[[ Source information, beginning ]]
/-- Admissibility is inherited by the full pattern weights (divisors of squarefree numbers are
squarefree, `d_j ≤ p d_j`, divisors of numbers prime to `m p₀ − 1` are prime to it).
[cite: Maynard2016LargeGaps, Lemma 7 (proof, before (6.33))] -/
theorem AdmWt.fullPatWt {m p₀ X : ℕ} {i : Fin k} {p : ℕ} (hp : p.Prime)
    {Λ : (Fin k → ℕ) → (Fin k → ℕ) → ℝ} (hΛ : AdmWt k m p₀ Λ) (S T : Finset (Fin k)) :
    AdmWt k m p₀ (fullPatWt k X i p S T Λ) := by
  intro d e h
  simp only [Maynard2016.fullPatWt] at h
  by_cases hc : scaleAt p S d ∈ rbox k X i ∧ scaleAt p T e ∈ rbox k X i
  · rw [if_pos hc] at h
    obtain ⟨hsd, hse, hdd, hce⟩ := hΛ _ _ h
    refine ⟨fun j => (hsd j).squarefree_of_dvd (dvd_scaleAt p S d j),
      fun j => (hse j).squarefree_of_dvd (dvd_scaleAt p T e j), fun j => ?_,
      fun j => (hce j).coprime_dvd_right (dvd_scaleAt p T e j)⟩
    exact lt_of_le_of_lt (Nat.mul_le_mul (le_scaleAt hp.pos S d j) (le_scaleAt hp.pos S d j))
      (hdd j)
  · rw [if_neg hc] at h
    exact absurd rfl h

/-- Admissibility is inherited by the `p`-free part. [cite: Maynard2016LargeGaps, Lemma 7 (proof, before (6.33))] -/
theorem AdmWt.pfPart {m p₀ : ℕ} {p : ℕ} {Λ : (Fin k → ℕ) → (Fin k → ℕ) → ℝ}
    (hΛ : AdmWt k m p₀ Λ) : AdmWt k m p₀ (pfPart p Λ) := by
  intro d e h
  simp only [Maynard2016.pfPart] at h
  by_cases hc : PFree p d ∧ PFree p e
  · rw [if_pos hc] at h
    exact hΛ _ _ h
  · rw [if_neg hc] at h
    exact absurd rfl h

open Classical in
/-- **Column decomposition**: `X_W(u) = Σ_T [∀ l ∈ T, p ∣ P^e_l + A^e_l u] X_{W ◃ T}(u)` for `W`
vanishing off squarefree `e`. [cite: Maynard2016LargeGaps, Lemma 7 (proof, before (6.33))] -/
theorem XL_eq_sum_colPat {p : ℕ} (hp : p.Prime) {X : ℕ} {i : Fin k} (Pd Ad Pe Ae : Fin k → ℤ)
    {W : (Fin k → ℕ) → (Fin k → ℕ) → ℝ} (hW : ∀ d e, W d e ≠ 0 → ∀ j, Squarefree (e j)) (u : ℕ) :
    XL k X i Pd Ad Pe Ae W u =
      ∑ T ∈ (Finset.univ : Finset (Fin k)).powerset,
        (if ∀ j ∈ T, (p : ℤ) ∣ Pe j + Ae j * (u : ℤ) then (1 : ℝ) else 0) *
          XL k X i Pd Ad Pe Ae (colPat k X i p T W) u := by
  -- both sides as `Σ_d [Ld] * (…)`
  have hL : XL k X i Pd Ad Pe Ae W u = ∑ d ∈ rbox k X i, (if LinSys d Pd Ad u then (1 : ℝ) else 0) *
      ∑ e ∈ rbox k X i, (if LinSys e Pe Ae u then W d e else 0) := by
    unfold XL
    refine Finset.sum_congr rfl fun d _ => ?_
    rw [Finset.mul_sum]
    refine Finset.sum_congr rfl fun e _ => ?_
    rw [boole_mul_ite_zero]
  have hR : ∀ T : Finset (Fin k), XL k X i Pd Ad Pe Ae (colPat k X i p T W) u =
      ∑ d ∈ rbox k X i, (if LinSys d Pd Ad u then (1 : ℝ) else 0) *
        ∑ e ∈ rbox k X i, (if PFree p e ∧ scaleAt p T e ∈ rbox k X i ∧ LinSys e Pe Ae u then
          W d (scaleAt p T e) else 0) := by
    intro T
    unfold XL
    refine Finset.sum_congr rfl fun d _ => ?_
    rw [Finset.mul_sum]
    refine Finset.sum_congr rfl fun e _ => ?_
    rw [boole_mul_ite_zero]
    simp only [colPat]
    by_cases h1 : LinSys d Pd Ad u <;> by_cases h2 : LinSys e Pe Ae u <;>
      by_cases h3 : PFree p e ∧ scaleAt p T e ∈ rbox k X i <;> simp [h1, h2, h3]
  rw [hL]
  simp only [hR]
  have hmid : ∀ d ∈ rbox k X i, (if LinSys d Pd Ad u then (1 : ℝ) else 0) *
      ∑ e ∈ rbox k X i, (if LinSys e Pe Ae u then W d e else 0) =
      (if LinSys d Pd Ad u then (1 : ℝ) else 0) *
        ∑ T ∈ (Finset.univ : Finset (Fin k)).powerset,
          (if ∀ j ∈ T, (p : ℤ) ∣ Pe j + Ae j * (u : ℤ) then (1 : ℝ) else 0) *
            ∑ e ∈ rbox k X i, (if PFree p e ∧ scaleAt p T e ∈ rbox k X i ∧ LinSys e Pe Ae u then
              W d (scaleAt p T e) else 0) := by
    intro d _
    rw [sum_rbox_linSys_eq_sum_powerset hp Pe Ae u (fun e => W d e) (fun e _ hne => hW d e hne)]
  rw [Finset.sum_congr rfl hmid]
  simp only [Finset.mul_sum]
  rw [Finset.sum_comm]
  refine Finset.sum_congr rfl fun T _ => Finset.sum_congr rfl fun d _ =>
    Finset.sum_congr rfl fun e _ => ?_
  ring

open Classical in
/-- **Row decomposition**: `X_W(u) = Σ_S [∀ j ∈ S, p ∣ P^d_j + A^d_j u] X_{S ▹ W}(u)` for `W`
vanishing off squarefree `d`. [cite: Maynard2016LargeGaps, Lemma 7 (proof, before (6.33))] -/
theorem XL_eq_sum_rowPat {p : ℕ} (hp : p.Prime) {X : ℕ} {i : Fin k} (Pd Ad Pe Ae : Fin k → ℤ)
    {W : (Fin k → ℕ) → (Fin k → ℕ) → ℝ} (hW : ∀ d e, W d e ≠ 0 → ∀ j, Squarefree (d j)) (u : ℕ) :
    XL k X i Pd Ad Pe Ae W u =
      ∑ S ∈ (Finset.univ : Finset (Fin k)).powerset,
        (if ∀ j ∈ S, (p : ℤ) ∣ Pd j + Ad j * (u : ℤ) then (1 : ℝ) else 0) *
          XL k X i Pd Ad Pe Ae (rowPat k X i p S W) u := by
  rw [XL_transpose, XL_eq_sum_colPat hp Pe Ae Pd Ad (W := fun e d => W d e)
    (fun e d hne => hW d e hne) u]
  refine Finset.sum_congr rfl fun S _ => ?_
  congr 1
  rw [XL_transpose]
  rfl

open Classical in
/-- **Pattern decomposition of `X_Λ`**: for a weight vanishing off squarefree coordinates and a
prime `p`, for every `u`,
`X_Λ(u) = Σ_{S} Σ_{T} [∀ j ∈ S, p ∣ P^d_j + A^d_j u] [∀ l ∈ T, p ∣ P^e_l + A^e_l u] X_{Λ^{(S,T)}}(u)`.
[cite: Maynard2016LargeGaps, Lemma 7 (proof, before (6.33))] -/
theorem XL_eq_sum_patWt {p : ℕ} (hp : p.Prime) {X : ℕ} {i : Fin k} (Pd Ad Pe Ae : Fin k → ℤ)
    {Λ : (Fin k → ℕ) → (Fin k → ℕ) → ℝ}
    (hΛ : ∀ d e, Λ d e ≠ 0 → (∀ j, Squarefree (d j)) ∧ ∀ j, Squarefree (e j)) (u : ℕ) :
    XL k X i Pd Ad Pe Ae Λ u =
      ∑ S ∈ (Finset.univ : Finset (Fin k)).powerset, ∑ T ∈ (Finset.univ : Finset (Fin k)).powerset,
        (if ∀ j ∈ S, (p : ℤ) ∣ Pd j + Ad j * (u : ℤ) then (1 : ℝ) else 0) *
        (if ∀ j ∈ T, (p : ℤ) ∣ Pe j + Ae j * (u : ℤ) then (1 : ℝ) else 0) *
        XL k X i Pd Ad Pe Ae (patWt k X i p S T Λ) u := by
  rw [XL_eq_sum_colPat hp Pd Ad Pe Ae (fun d e h => (hΛ d e h).2) u]
  have hcol : ∀ T : Finset (Fin k), ∀ d e, colPat k X i p T Λ d e ≠ 0 → ∀ j, Squarefree (d j) := by
    intro T d e h
    simp only [colPat] at h
    by_cases hc : PFree p e ∧ scaleAt p T e ∈ rbox k X i
    · rw [if_pos hc] at h
      exact (hΛ _ _ h).1
    · rw [if_neg hc] at h
      exact absurd rfl h
  have hT : ∀ T ∈ (Finset.univ : Finset (Fin k)).powerset,
      (if ∀ j ∈ T, (p : ℤ) ∣ Pe j + Ae j * (u : ℤ) then (1 : ℝ) else 0) *
        XL k X i Pd Ad Pe Ae (colPat k X i p T Λ) u =
      (if ∀ j ∈ T, (p : ℤ) ∣ Pe j + Ae j * (u : ℤ) then (1 : ℝ) else 0) *
        ∑ S ∈ (Finset.univ : Finset (Fin k)).powerset,
          (if ∀ j ∈ S, (p : ℤ) ∣ Pd j + Ad j * (u : ℤ) then (1 : ℝ) else 0) *
            XL k X i Pd Ad Pe Ae (patWt k X i p S T Λ) u := by
    intro T _
    rw [XL_eq_sum_rowPat hp Pd Ad Pe Ae (hcol T) u]
    simp only [rowPat_colPat]
  rw [Finset.sum_congr rfl hT]
  simp only [Finset.mul_sum]
  rw [Finset.sum_comm]
  refine Finset.sum_congr rfl fun S _ => Finset.sum_congr rfl fun T _ => ?_
  ring

open Classical in
/-- **Cauchy–Schwarz over the patterns**: `X_Λ(u)² ≤ 4^k Σ_{S,T} X_{Λ^{(S,T)}}(u)²`.
[cite: Maynard2016LargeGaps, Lemma 7 (proof, before (6.33))] -/
theorem XL_sq_le_sum_patWt_sq {p : ℕ} (hp : p.Prime) {X : ℕ} {i : Fin k} (Pd Ad Pe Ae : Fin k → ℤ)
    {Λ : (Fin k → ℕ) → (Fin k → ℕ) → ℝ}
    (hΛ : ∀ d e, Λ d e ≠ 0 → (∀ j, Squarefree (d j)) ∧ ∀ j, Squarefree (e j)) (u : ℕ) :
    XL k X i Pd Ad Pe Ae Λ u ^ 2 ≤
      (4 : ℝ) ^ k * ∑ S ∈ (Finset.univ : Finset (Fin k)).powerset,
        ∑ T ∈ (Finset.univ : Finset (Fin k)).powerset,
          XL k X i Pd Ad Pe Ae (patWt k X i p S T Λ) u ^ 2 := by
  rw [XL_eq_sum_patWt hp Pd Ad Pe Ae hΛ u, ← Finset.sum_product']
  refine sq_sum_le_card_mul_sum_sq.trans ?_
  rw [Finset.card_product, Finset.card_powerset, Finset.card_univ, Fintype.card_fin,
    Finset.sum_product]
  have h4 : (((2 ^ k * 2 ^ k : ℕ)) : ℝ) = (4 : ℝ) ^ k := by
    rw [← mul_pow]; push_cast; norm_num
  rw [h4]
  refine mul_le_mul_of_nonneg_left (Finset.sum_le_sum fun S _ => Finset.sum_le_sum fun T _ => ?_)
    (by positivity)
  have hc : ∀ (A B : Prop) [Decidable A] [Decidable B] (z : ℝ),
      ((if A then (1 : ℝ) else 0) * (if B then (1 : ℝ) else 0) * z) ^ 2 ≤ z ^ 2 := by
    intro A B _ _ z
    by_cases hA : A <;> by_cases hB : B <;> simp [hA, hB, sq_nonneg]
  exact hc _ _ _

/-! ### Periodicity and the Chinese remainder theorem -/

/-- `LinSys` only depends on `u` modulo a common multiple of the moduli. [cite: Maynard2016LargeGaps, Lemma 7 (proof, display (6.27))] -/
theorem linSys_iff_of_modEq {d : Fin k → ℕ} {P A : Fin k → ℤ} {N u v : ℕ} (hN : ∀ j, d j ∣ N)
    (huv : u ≡ v [MOD N]) : LinSys d P A u ↔ LinSys d P A v := by
  have key : ∀ j, (d j : ℤ) ∣ (P j + A j * (u : ℤ)) - (P j + A j * (v : ℤ)) := by
    intro j
    have h1 : (d j : ℤ) ∣ (u : ℤ) - (v : ℤ) :=
      (Int.natCast_dvd_natCast.2 (hN j)).trans (Nat.ModEq.dvd huv.symm)
    have : (P j + A j * (u : ℤ)) - (P j + A j * (v : ℤ)) = A j * ((u : ℤ) - v) := by ring
    rw [this]
    exact h1.mul_left _
  constructor
  · intro h j
    exact (dvd_sub_right (h j)).1 (key j)
  · intro h j
    exact (dvd_sub_left (h j)).1 (key j)

/-- **Periodicity**: if every pair in the support of `W` (inside `rbox²`) has all moduli dividing
`N`, then `X_W(u)` depends on `u mod N` only. [cite: Maynard2016LargeGaps, Lemma 7 (proof, display (6.32))] -/
theorem XL_congr_of_modEq {X : ℕ} {i : Fin k} (Pd Ad Pe Ae : Fin k → ℤ)
    {W : (Fin k → ℕ) → (Fin k → ℕ) → ℝ} {N u v : ℕ}
    (hW : ∀ d ∈ rbox k X i, ∀ e ∈ rbox k X i, W d e ≠ 0 → (∀ j, d j ∣ N) ∧ ∀ j, e j ∣ N)
    (huv : u ≡ v [MOD N]) : XL k X i Pd Ad Pe Ae W u = XL k X i Pd Ad Pe Ae W v := by
  unfold XL
  refine Finset.sum_congr rfl fun d hd => Finset.sum_congr rfl fun e he => ?_
  by_cases h0 : W d e = 0
  · simp [h0]
  · obtain ⟨hdN, heN⟩ := hW d hd e he h0
    have h1 := linSys_iff_of_modEq (P := Pd) (A := Ad) hdN huv
    have h2 := linSys_iff_of_modEq (P := Pe) (A := Ae) heN huv
    by_cases hs : LinSys d Pd Ad u ∧ LinSys e Pe Ae u
    · rw [if_pos hs, if_pos (show LinSys d Pd Ad v ∧ LinSys e Pe Ae v from ⟨h1.1 hs.1, h2.1 hs.2⟩)]
    · rw [if_neg hs, if_neg (show ¬ (LinSys d Pd Ad v ∧ LinSys e Pe Ae v) from
        fun h' => hs ⟨h1.2 h'.1, h2.2 h'.2⟩)]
[[ Source information, end ]]
» Problem details: Nothing but the lines from the first line of the listing above through the line holding "AdmWt k m p₀ (fullPatWt" should be reproduced, and each must match exactly.

» Exercise answer:
/-- Admissibility is inherited by the full pattern weights (divisors of squarefree numbers are
squarefree, `d_j ≤ p d_j`, divisors of numbers prime to `m p₀ − 1` are prime to it).
[cite: Maynard2016LargeGaps, Lemma 7 (proof, before (6.33))] -/
theorem AdmWt.fullPatWt {m p₀ X : ℕ} {i : Fin k} {p : ℕ} (hp : p.Prime)
    {Λ : (Fin k → ℕ) → (Fin k → ℕ) → ℝ} (hΛ : AdmWt k m p₀ Λ) (S T : Finset (Fin k)) :
    AdmWt k m p₀ (fullPatWt k X i p S T Λ) := by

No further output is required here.